▸ Task material
import Mathlib.LinearAlgebra.LinearIndependent.Defs
import Mathlib.LinearAlgebra.UnitaryGroup
import Mathlib.Order.ConditionallyCompleteLattice.Basic
import Mathlib.Logic.Equiv.Fin.Basic
import Mathlib.Data.Nat.Choose.Basic
import Mathlib.Data.Fin.SuccPred
import Mathlib.Data.Fintype.Card
import Literature.Computability.Cryptography.QubitRegister
import Literature.Computability.QuantumComplexity.PauliParseval
import HarnessLib

/-!
# Majorana operators, fermionic Gaussian states, Gaussian rank, the matchgate magic state

Trunk `Literature/Computability/QuantumComplexity`; definition request `defn-gaussianRank`
(route QuantumAdvantage/SpinorFlattening). The free-fermion ("matchgate", fermionic linear
optics) twin of `StabilizerRank.lean`, over the tree's qubit registers `QReg n → ℂ`
(`QubitRegister.lean`) and Pauli strings `pauliString` (`PauliExpansion.lean`):

* `majorana n j b` — the `2n` Jordan–Wigner Majorana operators on `n` qubits,
  `c_{j,X} = Z^{⊗ j} ⊗ X ⊗ I^{⊗(n-j-1)}` (`b = false`) and `c_{j,Y} = Z^{⊗ j} ⊗ Y ⊗ I^{⊗ (n-j-1)}`
  (`b = true`), i.e. `c_{2k-1}`, `c_{2k}` of Cudby–Strelchuk §1 / Dias–Koenig eq. (13) with
  0-based wire `j = k - 1`; the canonical anticommutation relations `{c_p, c_q} = 2 δ_{pq} 1`,
  `c_p = c_p† = c_p⁻¹`, and linear independence of the `2n` operators are PROVED;
* `IsGaussian ψ` — `ψ ≠ 0` is a (pure, fermionic) **Gaussian state** of either parity: it is
  annihilated by `n` linearly independent linear combinations `∑_p A_{kp} c_p` of the Majoranas,
  i.e. it is the Fock vacuum of a system of `n` independent quasi-particle annihilators
  (`b_k ψ = 0`); see "Design choices" for the equivalence with the orbit description
  `𝒢_n = {e^{iθ} U_R |0_F⟩ : R ∈ O(2n)}` of Dias–Koenig §2.3;
  PROVED: computational basis states are Gaussian (`basisState_isGaussian`), Gaussian states are
  stable under nonzero scalars and under the Majoranas themselves (`IsGaussian.majorana_mulVec`,
  the reflections `U_j = c_j` of Dias–Koenig eq. (17));
* `gaussianRank ψ = χ_G(ψ)` — the least number of Gaussian states of which `ψ` is a linear
  combination (Cudby–Strelchuk Def. 7; Dias–Koenig eq. (3) with `𝒟 = 𝒢_n`), and
  `approxGaussianRank δ ψ = χ^δ_G(ψ)` — the least Gaussian rank of a `φ` with `‖ψ - φ‖ ≤ δ`
  (Dias–Koenig eq. (4)), conventions identical to `stabilizerRank` / `approxStabilizerRank`;
  PROVED: `χ_G ≤ 2ⁿ` (so the infimum is attained, `gaussianRank_spec`), `χ_G(Gaussian) ≤ 1`,
  `χ_G(0) = 0`, `χ^δ_G ≤ χ_G`;
* `magicM = |M⟩ = (|0000⟩ + |1111⟩)/√2` — the 4-qubit matchgate magic state of Cudby–Strelchuk §6
  (Gaussian rank 2, Gaussian fidelity 1/2, matchgate-equivalent to the SWAP-gadget state of
  Hebenstreit et al. 2019), and `magicMPow t = |M⟩^{⊗ t}` on `t * 4` qubits in closed form
  (amplitude `(√2)^{-t}` on the bit strings that are constant on each block of wires
  `4k, …, 4k+3`, via `finProdFinEquiv`), with the tensor recursion
  `|M⟩^{⊗(t+1)} = |M⟩^{⊗ t} ⊗ |M⟩` (`magicMPow_succ`, through the tree's `tensorVec`) PROVED;
* `flatteningDeficiency K N = Σ_{j ≤ K, j ≡ K (mod 2)} C(N, j)` — the parity-restricted partial
  binomial sum used by route SpinorFlattening as its normal-ordering count `D_K(N)`.

## References

* [CudbyStrelchuk2023] J. Cudby, S. Strelchuk, *Gaussian decomposition of magic states for
  matchgate computations*, arXiv:2307.12654 (2023): §1 (Majoranas, `{c_i,c_j} = 2δ_{ij}`,
  Jordan–Wigner `c_{2k-1} = Z^{⊗(k-1)} X_k`, `c_{2k} = Z^{⊗(k-1)} Y_k`; Gaussian states = matchgate
  circuits applied to computational basis states, even and odd), §6 Def. 7 (Gaussian rank),
  §6 (`|M⟩ = (|0⟩ + |15⟩)/√2`, `χ_G(|M⟩) = 2`, `χ_G(|M⟩^{⊗k}) ≤ 2^k`).
* [DiasKoenig2024] B. Dias, R. Koenig, *Classical simulation of non-Gaussian fermionic circuits*,
  Quantum 8 (2024) 1350: §1.2 eqs. (3)–(4) (`𝒟`-rank, `δ`-approximate `𝒟`-rank), §2.1
  (Majoranas, vacuum `a_j |0_F⟩ = 0`), §2.2 eqs. (15)–(17) (Gaussian unitaries, `U_j = c_j`),
  §2.3 (`𝒢_n`, both parities).
* [Bravyi2005] S. Bravyi, *Lagrangian representation for fermionic linear optics*, QIC 5 (2005)
  216–238, §4 (every Gaussian state is a canonical transform of a product state; pure iff
  `λ_j = ±1`).
* [HebenstreitEtAl2019] M. Hebenstreit, R. Jozsa, B. Kraus, S. Strelchuk, M. Yoganathan, PRL 123
  (2019) 080503 (SWAP gadget from one 4-qubit magic state).
* C. Chevalley, *The algebraic theory of spinors* (1954), ch. III (pure spinors ↔ maximal
  isotropic subspaces) — background for the design note below, not cited by any declaration.

## Design choices

* `IsGaussian` is the ANNIHILATOR (pure-spinor) form, not a matchgate-circuit orbit: for
  `ψ = e^{iθ} U_R |0_F⟩ ∈ 𝒢_n` the `n` operators `U_R a_k U_R†` are linearly independent linear
  combinations of the `c_p` (Dias–Koenig eq. (15)) annihilating `ψ`; conversely the annihilator
  space `L = {v ∈ ℂ^{2n} : c(v) ψ = 0}` of any `ψ ≠ 0` is isotropic (`c(v)² = (v·v) 1`), so
  `dim L = n` makes `L` maximal isotropic with `L ∩ L̄ = 0`, i.e. the `(0,1)`-space of an
  orthogonal complex structure on `ℝ^{2n}`; these are `O(2n)`-conjugate, so `ψ ∈ ℂ^× · 𝒢_n`
  (Chevalley's pure spinors; Bravyi 2005 §4). This equivalence is NOT formalised here; the
  file's `IsGaussian` is `ℂ^× · 𝒢_n` (nonzero scalar multiples of unit Gaussian states are
  allowed — immaterial for ranks, whose coefficients are free).
* BOTH parities are Gaussian (Dias–Koenig `𝒢_n = 𝒢_n⁺ ∪ 𝒢_n⁻`; Cudby–Strelchuk's even/odd
  Gaussian states); in particular every computational basis state is Gaussian.
* `majorana`, `IsGaussian`, `magicMPow` have, up to unfolding, the bodies that route
  SpinorFlattening inlines as `let`s (`maj`, `IsGauss`, `Mpow`), so its items restate 1:1.
* Ranks are `ℕ`-valued `sInf`s; the candidate set is never empty (`gaussianRank_le_two_pow`),
  so no junk value occurs; `gaussianRank 0 = 0` genuinely. `approxGaussianRank` uses
  `normSq (ψ - φ) ≤ δ ^ 2` for `‖ψ - φ‖ ≤ δ` and does not impose `‖ψ‖ = 1`.
* Mathlib has no Majorana operators, CAR algebra on qubit registers, fermionic Gaussian states
  or dictionary ranks (`lean search 'majorana|gaussianRank|IsGaussian'`: only
  `ProbabilityTheory.IsGaussian`, Gaussian *measures*, unrelated).
-/

noncomputable section

open Matrix Finset

namespace Literature.Computability.QuantumComplexity

/-! ### Two more entries of the one-qubit Pauli table -/

namespace Pauli

/-- Commutation table of the Pauli matrices: `σ_Q σ_P = sign(Q,P) σ_P σ_Q` (commuting pairs
`+`, anticommuting pairs `-`). [cite: KempeEtAl2010, §2] -/
theorem mat_mul_mat_eq_sign_smul (Q P : Pauli) : mat Q * mat P = sign Q P • (mat P * mat Q) := by
  have h := congrArg (· * mat Q) (mat_mul_mat_mul_mat Q P)
  rwa [Matrix.mul_assoc, mat_mul_self, Matrix.mul_one, Matrix.smul_mul] at h

end Pauli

▸ Work instruction
Only one number is needed: please count the lines of the entries above in which the string "gadget" occurs.

▸ Problem solution
2